Genome-wide association studies (GWAS) have identified single-nucleotide polymorphisms (SNPs) associated with pigmentation of human eyes, hair, and skin. Mathematical modeling allowed to establish associations between SNPs profiles and phenotyping traits [3, 4]. The IrisPlex sistem was established as the first in the world tool for forensic DNA-phenotyping [5]. This one allowed the prediction of light, dark, and intermediate iris variants by analyzing allelic variants of six SNPs. HIrisPlex is the next enhanced and more recent variant of this model that uses an expanded panel of 24 SNPs, thus enabling the high accuracy prediction eye and hair color variations of an individual [6]. The mathematical basis of both models is logistic regression. Additional assessment of 17 SNPs involved in skin pigmentation created the HIris-SPlex S system (currently most used DNA-phenotyping tool). To now to the public and law enforcement is available HIrisPlex-S Webtool (https://HIrisPlex.erasmusmc.nl/). As well other studies proposed systems for pigmentation traits DNA-phenotyping based on Bayesian logic, classification trees, alternative sets of SNPs [7–9]. Among these, the HIrisPlex-S is the most widely used due to its ease of use and high predictive capability. This tool was used in several paleoanthropological studies, allowed the identification of the World War II victim’s remains, and the reconstruction of King Richard III’s appearance [10, 11]. Over the years, FDP approaches have appeared usefull in the investigation of crimes, and to date, their applicability in some countries is regulated by law.

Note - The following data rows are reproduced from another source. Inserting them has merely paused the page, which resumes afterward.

/-- **Seam, PROVED.** `StackedReductionW Λ Λ₁ → BalancedStackedCleanW Λ₁ → BalancedLayeredCleanW Λ`. [this file] -/
theorem balancedLayeredCleanW_of_stackedW {Λ Λ₁ : ℝ} (hSR : StackedReductionW Λ Λ₁) (hBS : BalancedStackedCleanW Λ₁) :
    BalancedLayeredCleanW Λ := by
  intro δ hδ a b w hab ha hb hsep hcl hna hvb hsf
  obtain ⟨a₁, b₁, w₁, hEq, hst, hab₁, ha₁, hb₁⟩ := hSR δ hδ a b w hab ha hb hsep hcl hna hvb hsf
  have h := hBS δ hδ a₁ b₁ w₁ hst hab₁ ha₁ hb₁ (hEq ▸ hsep) (hEq ▸ hcl) (hEq ▸ hna) (hEq ▸ hvb) (hEq ▸ hsf)
  rwa [hEq] at h

/-- `StackedReductionW Λ Λ₁ → GapStressVanishesW Λ₁ → BasalGapRigidityW Λ₁ → BalancedLayeredCleanW Λ`. [this file] -/
theorem balancedLayeredCleanW_of_basalW {Λ Λ₁ : ℝ} (hSR : StackedReductionW Λ Λ₁) (hV : GapStressVanishesW Λ₁)
    (hR : BasalGapRigidityW Λ₁) : BalancedLayeredCleanW Λ :=
  balancedLayeredCleanW_of_stackedW hSR (balancedStackedCleanW_of_pieces hV hR)

/-- In the literal currency too the third hypothesis of part XV's seam is discharged: `GapStressVanishes Λ₁ → BasalGapRigidity Λ₁ →
BalancedStackedClean Λ₁`. [this file] -/
theorem balancedStackedClean_of_two {Λ₁ : ℝ} (hV : GapStressVanishes Λ₁) (hR : BasalGapRigidity Λ₁) : BalancedStackedClean Λ₁ := by
  intro δ hδ a b w hst hab ha hb hsep hcl hna _hvb hsf
  obtain ⟨σ, hσ⟩ := gapStress_const_of_indep hδ hab hst hsep hna
  have hσ0 : σ = 0 := hV δ hδ a b w hst hab ha hb hsep hcl hna hsf σ hσ
  exact hR δ hδ a b w hst hab ha hb hsep hcl hna hsf fun m => by rw [hσ m, hσ0]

Desirable the efficiency of DNA phenotyping systems would be universal. However, in different populations, there are some inconsistence associated with the influence of unaccounted genetic and non-genetic factors and also the limitations of the mathematical algorithm. To investigate the applicability of the HIrisPlex model for the Belarusian population, we performed genotyping of 414 individuals and determined the parameters of the system efficiency.

MATERIALS AND METHODS

The study involved 414 participants (247 women – 59.7%; 167 men – 40.3%) of Belarusian ancestry. All subjects were older than 18 and signed the informed consent statement.

A subjective-biased rating of the eyes color variation was made according to the Bunak classifier [12], with the following modifications: type 1 – light (blue, gray); type 2 – intermediate, mixed; and type 3 with dark (brown, black) iris. The results of the subject’s self-testing were compared with digital images of its iris. We used a four-category scale of hair pigmentation (close to the traditional understanding of hair color): 1 – blonde (flaxen, yellow), 2 – red-haired, 3 – brown-haired individuals (from mid light- to dark- brown), and 4 implied for brunette.

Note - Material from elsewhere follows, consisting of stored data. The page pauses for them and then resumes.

import Mathlib
import Summits.ValiantsHypothesis.ValiantsHypothesis.Theorems.NewtonUnitEquationsTwoProductsRankOneFourLawPlanar
import Summits.ValiantsHypothesis.ValiantsHypothesis.Theorems.TwoProducts.Negative.ClassCoverSharedAlphabet
import Summits.ValiantsHypothesis.ValiantsHypothesis.Theorems.TwoProducts.Negative.TwoLetterShapeEscapes
import HarnessLib

/-!
# `TwoProducts` (stmt-ValiantsHypothesis-5906), line `relation_ladder` — NEGATIVE lane: RANK TWO escapes EVERY rank-one clause
# (present and future) of the residual — two independent additive coincidences admit NO rank-one datum at all

Helper file of the Negative lane (val-neg-1 g4; `--supports stmt-ValiantsHypothesis-5906`; closes NO item).  Kernel form of the
rank-≥-2 half of the first-inhabitant analysis of the residual (evidence #44 on the item, memo
`NOTE-neg1g4-5906-V20-inhabitants-R8-preaudit.md`; predecessors' #47/#48/#56).

* ABSTRACT CORE `no_rankOne_datum_of_two_coincidences`: if a letter family `A` has two additive coincidences `a₁ ~ b₁`, `a₂ ~ b₂`,
  each with DIFFERENT letter multisets, whose DISAGREEMENT sets are disjoint (at every letter at least one of the two pairs agrees),
  then `RankOneCoincidences A ρ⁺ ρ⁻` (tree, `…RankOneFourLawPlanar`) fails for EVERY datum `(ρ⁺, ρ⁻)`: a datum must agree wherever a
  genuine coincidence agrees (`rankOne_agree_of_coincidence`), hence everywhere, hence `ρ⁺ = ρ⁻`, and then the first coincidence would be
  of permutation type.  No shape, support or coefficient hypothesis on the datum enters.
* THE RANK-TWO FAMILY: a shared alphabet `A l = E` containing two collinear pairs `β₁, α₁ = 2•β₁` and `β₂, α₂ = 2•β₂` on four distinct
  letters, two positions `i ≠ j`: the swaps `(α₁ | 0) ~ (β₁ | β₁)` and `(α₂ | 0) ~ (β₂ | β₂)` are such a pair of coincidences, so
  `no_rankOne_datum : ¬ RankOneCoincidences A ρ⁺ ρ⁻` for all `ρ⁺, ρ⁻` (`not_exists_rankOne_datum`).
* CONSEQUENTLY the family satisfies every `¬`-clause of `ResidualLawV20` (`Cruxes/TwoProducts/Lines/relation_ladder.lean` v20) and
  escapes the typed R8 target: the five V18 clauses (R6, R6b, R6c, R7a, R6d) are ALREADY escaped by the single pair `(α₁, β₁)`
  (`TwoLetterEscape.not_fourTermRankOne` … `not_threeTermHomRankOne`, tree), and so is R7b's `ThreeTermGenRankOne`
  (`not_threeTermGenRankOne` below, ONE pair suffices: the datum disagrees at three letters); the two clauses that a single collinear
  pair does NOT escape — R7c's `TwoTermRankOne` (which the generic `α = 2β` family satisfies — on paper, memo §0 (1)) and R8's `OneSidedRankOne` (`k = 1` is R7c) — are escaped by
  RANK TWO: `not_twoTermRankOne`, `not_oneSidedRankOne` (Cruxes files are not importable, so the clause BODIES are restated verbatim as
  the negated statements).  Any later clause of the form `∃ …, RankOneCoincidences A ρ⁺ ρ⁻` is escaped by the same one-liner.
* NON-VACUITY of the letter hypotheses: `example_no_rankOne_datum` — the alphabet `{(1,0),(2,0),(0,1),(0,2)} ⊂ ℕ²` on two positions.

READING (information for the line owner, not an objection): rank-one rungs, however many shapes they cover, leave the rank-≥-2 planted
families in the residual; with `ClassCoverBound.classCover_lower_bound` (HYP2 automatic) these sit at the HYP1 frontier `t₀(m)+0/1`
(m = 6..10: t = 209, 81, 51, 39, 33).  Honest framing: `TwoProducts` (5906), the residual LAW and VP ≠ VNP are NOT proved here and are
not claimed. [folklore]
-/

namespace Summit.ValiantsHypothesis.Theorems.TwoProducts.Negative.RankTwoEscape

open Finset
open Summit.ValiantsHypothesis.ValiantsHypothesis.Theorems.NewtonUnitEquations.TwoProducts.FormalLogLinearisation (Expo)
open Summit.ValiantsHypothesis.ValiantsHypothesis.Theorems.NewtonUnitEquations.TwoProducts.PlanarCell (tuples)
open Summit.ValiantsHypothesis.ValiantsHypothesis.Theorems.NewtonUnitEquations.TwoProducts.PermutationType
  (msetT RankOneCoincidences)
open Summit.ValiantsHypothesis.Theorems.TwoProducts.Negative.ClassCoverBound
open Summit.ValiantsHypothesis.Theorems.TwoProducts.Negative.TwoLetterEscape

variable {m : ℕ}

/-! ### Abstract core: a rank-one datum agrees wherever a genuine coincidence agrees -/

/-- Cancellation: from `P + k•ρp = Q + k•ρm` with `P ≠ Q` (so `k ≠ 0`) and `P e = Q e`, get `ρp e = ρm e`. [folklore] -/
theorem agree_of_shift_eq {P Q ρp ρm : Expo →₀ ℕ} {k : ℕ} (hne : P ≠ Q) {e : Expo} (he : P e = Q e)
    (h : P + k • ρp = Q + k • ρm) : ρp e = ρm e := by
  have hk : k ≠ 0 := by
    rintro rfl
    simp only [zero_smul, add_zero] at h
    exact hne h
  have h1 := DFunLike.congr_fun h e
  simp only [Finsupp.add_apply, Finsupp.smul_apply, smul_eq_mul, he] at h1
  exact Nat.eq_of_mul_eq_mul_left (Nat.pos_of_ne_zero hk) (by omega)

/-- **A rank-one datum agrees wherever a genuine coincidence agrees.**  If `a ~ b` is an additive coincidence of `A` with
`msetT a ≠ msetT b`, then any `(ρp, ρm)` with `RankOneCoincidences A ρp ρm` has `ρp e = ρm e` at every letter `e` where
`msetT a e = msetT b e`. [folklore] -/
theorem rankOne_agree_of_coincidence {A : Fin m → Finset Expo} {ρp ρm : Expo →₀ ℕ} (h : RankOneCoincidences A ρp ρm)
    {a b : Fin m → Expo} (ha : a ∈ tuples A) (hb : b ∈ tuples A) (hs : ∑ j, a j = ∑ j, b j)
    (hne : msetT a ≠ msetT b) {e : Expo} (he : msetT a e = msetT b e) : ρp e = ρm e := by
  obtain ⟨k, hk | hk⟩ := h a ha b hb hs
  · exact agree_of_shift_eq hne he hk
  · exact agree_of_shift_eq hne.symm he.symm hk

/-- **Abstract core: two coincidences with disjoint disagreement sets admit no rank-one datum.** [folklore] -/
theorem no_rankOne_datum_of_two_coincidences {A : Fin m → Finset Expo} {a₁ b₁ a₂ b₂ : Fin m → Expo}
    (ha₁ : a₁ ∈ tuples A) (hb₁ : b₁ ∈ tuples A) (hs₁ : ∑ j, a₁ j = ∑ j, b₁ j) (hne₁ : msetT a₁ ≠ msetT b₁)
    (ha₂ : a₂ ∈ tuples A) (hb₂ : b₂ ∈ tuples A) (hs₂ : ∑ j, a₂ j = ∑ j, b₂ j) (hne₂ : msetT a₂ ≠ msetT b₂)
    (hdis : ∀ e, msetT a₁ e = msetT b₁ e ∨ msetT a₂ e = msetT b₂ e) (ρp ρm : Expo →₀ ℕ) :
    ¬ RankOneCoincidences A ρp ρm := by
  intro h
  have heq : ρp = ρm := Finsupp.ext fun e => (hdis e).elim
    (fun he => rankOne_agree_of_coincidence h ha₁ hb₁ hs₁ hne₁ he)
    (fun he => rankOne_agree_of_coincidence h ha₂ hb₂ hs₂ hne₂ he)
  subst heq
  obtain ⟨k, hk | hk⟩ := h a₁ ha₁ b₁ hb₁ hs₁
  · exact hne₁ (add_right_cancel hk)
  · exact hne₁ (add_right_cancel hk).symm

/-! ### One collinear pair already escapes R7b's three-letter clause (complement to `TwoLetterShapeEscapes`) -/

section OnePair

variable {E : Finset Expo} {A : Fin m → Finset Expo} (hA : ∀ l, A l = E) {α β : Expo} (hα : α ∈ E) (hβ : β ∈ E) (hβ0 : β ≠ 0)
  (hαβ : α = 2 • β) {i j : Fin m} (hij : i ≠ j)
include hA hα hβ hβ0 hαβ hij

/-- The two-letter family `α = 2β` is NOT `ThreeTermGenRankOne` (R7b's hypothesis `pα' = qβ' + rγ'`, all `p, q, r ≥ 1`; body of the
v20 skeleton's def, verbatim): the datum disagrees at the three distinct letters `α', β', γ'`
(`TwoLetterEscape.not_rankOne_of_three_disagreements`).  So R7b, like R6…R7a, does not remove the family; R7c does. [folklore] -/
theorem not_threeTermGenRankOne :
    ¬ ∃ (α β γ : Expo) (p q r : ℕ), 1 ≤ p ∧ 1 ≤ q ∧ 1 ≤ r ∧ α ≠ β ∧ α ≠ γ ∧ β ≠ γ ∧ p • α = q • β + r • γ ∧
      RankOneCoincidences A (Finsupp.single β q + Finsupp.single γ r) (Finsupp.single α p) := by
  rintro ⟨a, b, c, p, q, r, hp, hq, hr, hab, hac, hbc, -, hR⟩
  have hq0 : q ≠ 0 := by omega
  have hr0 : r ≠ 0 := by omega
  refine not_rankOne_of_three_disagreements hA hα hβ hβ0 hαβ hij hab hac hbc ?_ ?_ ?_ hR
  · simp [Ne.symm hab, Ne.symm hac]; omega
  · simp [hab, Ne.symm hbc, hq0]
  · simp [hac, hbc, hr0]

end OnePair

/-! ### The rank-two family: a shared alphabet with two collinear pairs `α₁ = 2β₁`, `α₂ = 2β₂` on four distinct letters -/

/-- `2 • ·` is injective on `Expo`. [folklore] -/
theorem eq_of_two_nsmul_eq {β₁ β₂ : Expo} (h : 2 • β₁ = 2 • β₂) : β₁ = β₂ := by
  ext s
  have := DFunLike.congr_fun h s
  simp only [Finsupp.smul_apply, smul_eq_mul] at this
  omega

section TwoPairs

variable {E : Finset Expo} {A : Fin m → Finset Expo} (hA : ∀ l, A l = E) {α₁ β₁ α₂ β₂ : Expo}
  (hα₁ : α₁ ∈ E) (hβ₁ : β₁ ∈ E) (hα₂ : α₂ ∈ E) (hβ₂ : β₂ ∈ E) (hβ₁0 : β₁ ≠ 0) (hβ₂0 : β₂ ≠ 0)
  (h₁ : α₁ = 2 • β₁) (h₂ : α₂ = 2 • β₂) (hβ : β₁ ≠ β₂) (hα₁β₂ : α₁ ≠ β₂) (hβ₁α₂ : β₁ ≠ α₂)
  {i j : Fin m} (hij : i ≠ j)
include hA hα₁ hβ₁ hα₂ hβ₂ hβ₁0 hβ₂0 h₁ h₂ hβ hα₁β₂ hβ₁α₂ hij

/-- **No rank-one datum fits the rank-two family.** [folklore] -/
theorem no_rankOne_datum (ρp ρm : Expo →₀ ℕ) : ¬ RankOneCoincidences A ρp ρm := by
  have hα₁0 : α₁ ≠ 0 := h₁ ▸ two_nsmul_ne_zero hβ₁0
  have hα₂0 : α₂ ≠ 0 := h₂ ▸ two_nsmul_ne_zero hβ₂0
  have hα₁β₁ : α₁ ≠ β₁ := h₁ ▸ two_nsmul_ne_self hβ₁0
  have hα₂β₂ : α₂ ≠ β₂ := h₂ ▸ two_nsmul_ne_self hβ₂0
  have hα : α₁ ≠ α₂ := fun h => hβ (eq_of_two_nsmul_eq (h₁ ▸ h₂ ▸ h))
  -- the two swap coincidences `(α_k at i, 0 at j) ~ (β_k at i, β_k at j)`
  have ha₁ := swap_mem_tuples hA hij (Finset.mem_insert_of_mem hα₁) (Finset.mem_insert_self (0 : Expo) E)
  have hb₁ := swap_mem_tuples hA hij (Finset.mem_insert_of_mem hβ₁) (Finset.mem_insert_of_mem hβ₁)
  have ha₂ := swap_mem_tuples hA hij (Finset.mem_insert_of_mem hα₂) (Finset.mem_insert_self (0 : Expo) E)
  have hb₂ := swap_mem_tuples hA hij (Finset.mem_insert_of_mem hβ₂) (Finset.mem_insert_of_mem hβ₂)
  have hs₁ : ∑ l, (Pi.single i α₁ + Pi.single j (0 : Expo) : Fin m → Expo) l =
      ∑ l, (Pi.single i β₁ + Pi.single j β₁ : Fin m → Expo) l := by
    rw [sum_swap, sum_swap, add_zero, h₁, two_nsmul]
  have hs₂ : ∑ l, (Pi.single i α₂ + Pi.single j (0 : Expo) : Fin m → Expo) l =
      ∑ l, (Pi.single i β₂ + Pi.single j β₂ : Fin m → Expo) l := by
    rw [sum_swap, sum_swap, add_zero, h₂, two_nsmul]
  have hPa₁ : msetT (Pi.single i α₁ + Pi.single j (0 : Expo) : Fin m → Expo) = Finsupp.single α₁ 1 := by
    rw [msetT_swap hij, if_neg hα₁0, if_pos rfl, add_zero]
  have hPb₁ : msetT (Pi.single i β₁ + Pi.single j β₁ : Fin m → Expo) = Finsupp.single β₁ 1 + Finsupp.single β₁ 1 := by
    rw [msetT_swap hij, if_neg hβ₁0]
  have hPa₂ : msetT (Pi.single i α₂ + Pi.single j (0 : Expo) : Fin m → Expo) = Finsupp.single α₂ 1 := by
    rw [msetT_swap hij, if_neg hα₂0, if_pos rfl, add_zero]
  have hPb₂ : msetT (Pi.single i β₂ + Pi.single j β₂ : Fin m → Expo) = Finsupp.single β₂ 1 + Finsupp.single β₂ 1 := by
    rw [msetT_swap hij, if_neg hβ₂0]
  have hne₁ : msetT (Pi.single i α₁ + Pi.single j (0 : Expo) : Fin m → Expo) ≠
      msetT (Pi.single i β₁ + Pi.single j β₁ : Fin m → Expo) := by
    rw [hPa₁, hPb₁]
    intro h
    have := DFunLike.congr_fun h α₁
    simp [Ne.symm hα₁β₁] at this
  have hne₂ : msetT (Pi.single i α₂ + Pi.single j (0 : Expo) : Fin m → Expo) ≠
      msetT (Pi.single i β₂ + Pi.single j β₂ : Fin m → Expo) := by
    rw [hPa₂, hPb₂]
    intro h
    have := DFunLike.congr_fun h α₂
    simp [Ne.symm hα₂β₂] at this
  refine no_rankOne_datum_of_two_coincidences ha₁ hb₁ hs₁ hne₁ ha₂ hb₂ hs₂ hne₂ (fun e => ?_) ρp ρm
  rw [hPa₁, hPb₁, hPa₂, hPb₂]
  by_cases he₁ : e = α₁
  · subst he₁
    right
    simp [hα, hα₁β₂]
  by_cases he₂ : e = β₁
  · subst he₂
    right
    simp [hβ₁α₂, hβ]
  left
  simp [Ne.symm he₁, Ne.symm he₂]

/-- No rank-one datum exists for the rank-two family (∃-form). [folklore] -/
theorem not_exists_rankOne_datum : ¬ ∃ ρp ρm : Expo →₀ ℕ, RankOneCoincidences A ρp ρm :=
  fun ⟨ρp, ρm, h⟩ => no_rankOne_datum hA hα₁ hβ₁ hα₂ hβ₂ hβ₁0 hβ₂0 h₁ h₂ hβ hα₁β₂ hβ₁α₂ hij ρp ρm h

/-! ### The two clauses a single collinear pair does not escape: R7c's `TwoTermRankOne` and R8's `OneSidedRankOne` (bodies verbatim) -/

/-- The family is NOT `TwoTermRankOne` (R7c, two-letter torsion `pα = qβ`; body of the v20 def, verbatim) — although each of its
two planted relations `α_k = 2β_k` IS of that shape: rank two is what escapes. [folklore] -/
theorem not_twoTermRankOne :
    ¬ ∃ (α β : Expo) (p q : ℕ), 1 ≤ p ∧ 1 ≤ q ∧ α ≠ β ∧ p • α = q • β ∧
      RankOneCoincidences A (Finsupp.single β q) (Finsupp.single α p) :=
  fun ⟨_, _, _, _, _, _, _, _, hR⟩ => no_rankOne_datum hA hα₁ hβ₁ hα₂ hβ₂ hβ₁0 hβ₂0 h₁ h₂ hβ hα₁β₂ hβ₁α₂ hij _ _ hR

/-- The family is NOT `OneSidedRankOne` (the typed R8 target `Lines/relation_ladder_sketch_R8.lean`, one-sided `p·α = Σ q_i β_i`,
any number `k ≥ 1` of plus-letters; body verbatim). [folklore] -/
theorem not_oneSidedRankOne :
    ¬ ∃ (α : Expo) (p k : ℕ) (β : Fin k → Expo) (q : Fin k → ℕ), 1 ≤ p ∧ 1 ≤ k ∧ (∀ i, 1 ≤ q i) ∧ Function.Injective β ∧
      (∀ i, β i ≠ α) ∧ p • α = ∑ i, q i • β i ∧
      RankOneCoincidences A (∑ i, Finsupp.single (β i) (q i)) (Finsupp.single α p) :=
  fun ⟨_, _, _, _, _, _, _, _, _, _, _, hR⟩ => no_rankOne_datum hA hα₁ hβ₁ hα₂ hβ₂ hβ₁0 hβ₂0 h₁ h₂ hβ hα₁β₂ hβ₁α₂ hij _ _ hR

end TwoPairs

/-! ### Non-vacuity of the letter hypotheses: the alphabet `{(1,0), (2,0), (0,1), (0,2)}` on two positions -/

/-- The four-letter rank-two alphabet `{(1,0), (2,0), (0,1), (0,2)} ⊂ ℕ²`. [folklore] -/
theorem example_no_rankOne_datum (ρp ρm : Expo →₀ ℕ) :
    ¬ RankOneCoincidences
      (fun _ : Fin 2 => ({Finsupp.single 0 2, Finsupp.single 0 1, Finsupp.single 1 2, Finsupp.single 1 1} : Finset Expo)) ρp ρm := by
  have h2 : ∀ s : Fin 2, (Finsupp.single s 2 : Expo) = 2 • Finsupp.single s 1 := fun s => by
    rw [Finsupp.smul_single]; rfl
  refine no_rankOne_datum (E := {Finsupp.single 0 2, Finsupp.single 0 1, Finsupp.single 1 2, Finsupp.single 1 1})
    (fun _ => rfl) (α₁ := Finsupp.single 0 2) (β₁ := Finsupp.single 0 1) (α₂ := Finsupp.single 1 2)
    (β₂ := Finsupp.single 1 1) (by simp) (by simp) (by simp) (by simp) (Finsupp.single_ne_zero.mpr one_ne_zero)
    (Finsupp.single_ne_zero.mpr one_ne_zero) (h2 0) (h2 1) ?_ ?_ ?_ (i := 0) (j := 1) (by decide) ρp ρm
  · simp [Finsupp.single_eq_single_iff]
  · simp [Finsupp.single_eq_single_iff]
  · simp [Finsupp.single_eq_single_iff]

end Summit.ValiantsHypothesis.Theorems.TwoProducts.Negative.RankTwoEscape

DNA purification from the whole blood was performed with the phenol-chloroform method. DNA from buccal cells swabs was extracted using the NucleoSpin® DNA Forensic kit (Macherey-Nagel GmbH&Co KG, Germany) according to the manufacturer’s recomendations.

To analyze SNPs associated with individuals’ eye and hair color variation, we used the IonAmpliseq™ DNA-phenotyping panel [6]. NGS libraries were prepared in manual mode following the standard IonAmpliSeq HD protocol. Sequencing was performed on an Ion S5™ GSS5–0177 instrument. With an average read length of 104 nucleotides, the depth of coverage for each base was over 100.

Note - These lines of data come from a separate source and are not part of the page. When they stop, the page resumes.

import Literature.AlgebraicGeometry.Resolution.VertexBlowupProjectionFibres
import Literature.AlgebraicGeometry.Resolution.BlowupsExistence
import HarnessLib

/-!
# de Jong 1996, proof of Lemma 4.11: the blow-up of `ℙ^{d+1}` in the vertex and its projection — DISCHARGED

Topic: `Literature/AlgebraicGeometry/Resolution`. The named fact
`DeJong1996VertexBlowupProjection` (`AlterationsLemma411Vertex.lean`) — "Let `P̃ → ℙ^{d+1}` be
the blowing up in `p`, then the projection `q : P̃ → ℙ^d` … is smooth (a `ℙ¹`-bundle), every
fibre is an irreducible curve meeting `E = b⁻¹(p) ≅ ℙ^d`", normalised at the vertex
`p = (0 : … : 0 : 1)`, together with the chart description `q = pr_p ∘ b` off `E`
(`DeJong1996.IsVertexProjection`) — is PROVED:
`DeJong1996VertexBlowupProjection_holds`.

The construction (files `PointBlowupAlgebraCharts`, `VertexBlowupCharts`,
`PointBlowupProjectionRingHom`, `PointBlowupSectionRingHom`, `VertexBlowupRationalFunctions`,
`VertexBlowupProjectionMorphism`, `VertexProjectionRingHomSmooth`, `VertexBlowupProjectionSmooth`,
`PointBlowupFibreRings`, `VertexBlowupProjectionFibres`): take ANY blowing up
`b : P̃ → ℙ^{d+1}_k` of the vertex (it exists, `exists_isBlowup`, and is integral and birational);
`q : P̃ → ℙ^d` is the morphism to projective space defined by the rational functions
`b^*(x₀/x_{d+1}), …, b^*(x_d/x_{d+1})` (Hartshorne II 7.1 via `toProjOfVec`), defined everywhere
since on the charts `Spec k[X₀, …, X_d][I/Xᵢ]` of `P̃` over `D₊(x_{d+1})` the ratios `X_j/Xᵢ` are
regular; `q` is over `k`, equals `pr_p ∘ b` off `E` (checked on function fields), is smooth
(`pr_p` is an `𝔸¹`-bundle off the vertex, and on the charts `q` is `Spec` of
`(k[y]_{(yᵢ)})₀ → k[X][I/Xᵢ] ≅ (k[y]_{(yᵢ)})₀[T]`), the exceptional divisor is a section
(the retraction `T ↦ 0`), and every fibre is covered by affine lines over the residue field all
meeting the line off `E`, hence irreducible of dimension `1`.

## Sources

* A. J. de Jong, *Smoothness, semi-stability and alterations*, Publ. Math. IHÉS 83 (1996),
  proof of Lemma 4.11, p. 68. [DeJong1996]
* R. Hartshorne, *Algebraic Geometry* (1977), II Thm. 7.1, II Prop. 7.13–7.16, II Ex. 3.22.
  [Hartshorne1977]
* D. Eisenbud, J. Harris, *3264 and All That* (2016), §9.3.2, Prop. 9.11. [EisenbudHarris2016]
-/

noncomputable section

open CategoryTheory CategoryTheory.Limits AlgebraicGeometry TopologicalSpace HomogeneousLocalization

attribute [local instance] MvPolynomial.gradedAlgebra

namespace Literature.AlgebraicGeometry.Resolution

universe u

open Literature.AlgebraicGeometry.Motives (projectiveSpace projectiveSpace_hom_eq_toSpec)
open Literature.AlgebraicGeometry.Motives.Segre (grading chartι toSpec)

namespace DeJong1996

variable {d : ℕ} {k : Type u} [Field k]
variable {P : Scheme.{u}} (b : P ⟶ Proj (grading (Fin (d + 1 + 1)) k)) [IsIntegral P] [IsDominant b]
  (hb : IsBlowup b (vertexIdealSheaf d k))

/-- **`(b, q)` is the blow-up of `ℙ^{d+1}` in the vertex with its projection**, for every
blowing up `b` of the vertex and `q := vertexBlowupProjection b hb`: all the fields of
`DeJong1996.PointBlowupProjection` (read with `ℙ^{d+1}`, `ℙ^d` in the `Proj` spelling).
[cite: DeJong1996, Lemma 4.11 (proof), p. 68] -/
theorem pointBlowupProjection_vertexBlowupProjection :
    PointBlowupProjection d k (vertex d k) (b := b) (vertexBlowupProjection b hb) where
  isClosed_singleton := isClosed_singleton_vertex d k
  isBlowup := hb
  comp_hom := by
    change vertexBlowupProjection b hb ≫ (projectiveSpace d k).hom = b ≫ (projectiveSpace (d + 1) k).hom
    rw [projectiveSpace_hom_eq_toSpec, projectiveSpace_hom_eq_toSpec]
    exact vertexBlowupProjection_toSpec b hb
  smooth := smooth_vertexBlowupProjection b hb
  irreducibleSpace_fiber y := irreducibleSpace_fiber b hb y
  topologicalKrullDim_fiber_le_one y := topologicalKrullDim_fiber_le_one b hb y
  exists_apply_eq y := exists_apply_eq_vertex hb y

end DeJong1996

/-- **de Jong 1996, proof of Lemma 4.11 — the blow-up of `ℙ^{d+1}_k` in the vertex and its
projection to `ℙ^d`, DISCHARGED**: for every field `k` (algebraically closed or not) and `d`,
there are `P̃`, `b : P̃ → ℙ^{d+1}` the blowing up in the vertex and `q : P̃ → ℙ^d` over `k`,
smooth, with irreducible fibres of dimension `≤ 1` all meeting `E = b⁻¹(vertex)`, and
`q = pr_{vertex} ∘ b` off `E`. [cite: DeJong1996, Lemma 4.11 (proof), p. 68] -/
theorem DeJong1996VertexBlowupProjection_holds : DeJong1996VertexBlowupProjection := by
  intro k _ _ d
  obtain ⟨P, b, hb⟩ := exists_isBlowup (Proj (grading (Fin (d + 1 + 1)) k)) (DeJong1996.vertexIdealSheaf d k)
  haveI := DeJong1996.isIntegral_of_isBlowup_vertex hb
  haveI := DeJong1996.isDominant_of_isBlowup_vertex hb
  exact ⟨P, b, DeJong1996.vertexBlowupProjection b hb,
    DeJong1996.pointBlowupProjection_vertexBlowupProjection b hb,
    DeJong1996.isVertexProjection_vertexBlowupProjection b hb⟩

end Literature.AlgebraicGeometry.Resolution

end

The FDP characteristics were established through HIrisPlex-S Webtool (https://HIrisPlex.erasmusmc.nl/) that based on estimation of 24 genotyped-by-sequencing SNPs and generates probabilities of eye and hair color for each sample. The interpretation of the results was carried out following the web tool recommendations, with some modifications: 1) when the likelihood of blue/brown eye color is less than 0.51, the predicted human iris color was determined as intermediate, and 2) the “dark blond” and “brown” hair color options were combined into the general category “brown-haired”. To assess the HIrisPlex prediction accuracy we used sensitivity (SE) and specificity (SP) indices, positive and negative predictive values (PPV and NPV, respectively), and classification quality indice – BA (balanced accuracy).

RESULTS AND DISCUSSION

Comparative analysis of genetic phenotyping results and evidence data

Analysis of the questionaries revieled that the majority of the individuals under research (61.3%) are light-eyed, the part of dark-eyed subjects is 29.5%, and the other 9.2% have intermediate variants of the iris (Table 1). According to the assessment of hair color variation, most of the participants are brown-haired (69.6%), and 8.4% have blonde hair. The frequency of brunettes is 18.4%. Red-haired individuals represent 3.6% of the sample (Table 2).

 

Table 1. Frequencies of pairwise distribution of iris color prediction in the HIrisPlex system and actual data

HIrisPlex	Actual data (iris color)
	blue	intermediate	brown	total
Blue	241 (58.21%)	11 (2.66%)	6 (1.45%)	258 (62.32%)
Intermediate	2 (0.48%)	14 (3.38%)	4 (0.97%)	20 (4.83%)
Brown	11 (2.66%)	13 (3.14%)	112 (27.05%)	136 (32.85%)
Total	254 (61.35%)	38 (9.18%)	122 (29.47%)	414 (100.00%)

 

Genotyping with IonAmpliseq™ DNA Phenotyping panel allowed us to get full HIrisPlex profiles for all 414 samples. Further, the data were analyzed in the official HIrisPlex online resource (https://HIrisPlex.erasmusmc.nl/) and corresponding predictive values were derived. Than the probability values were converted into categorical values, and the resulting prognosis report was compared with the evidence data (Tables 1 and 2).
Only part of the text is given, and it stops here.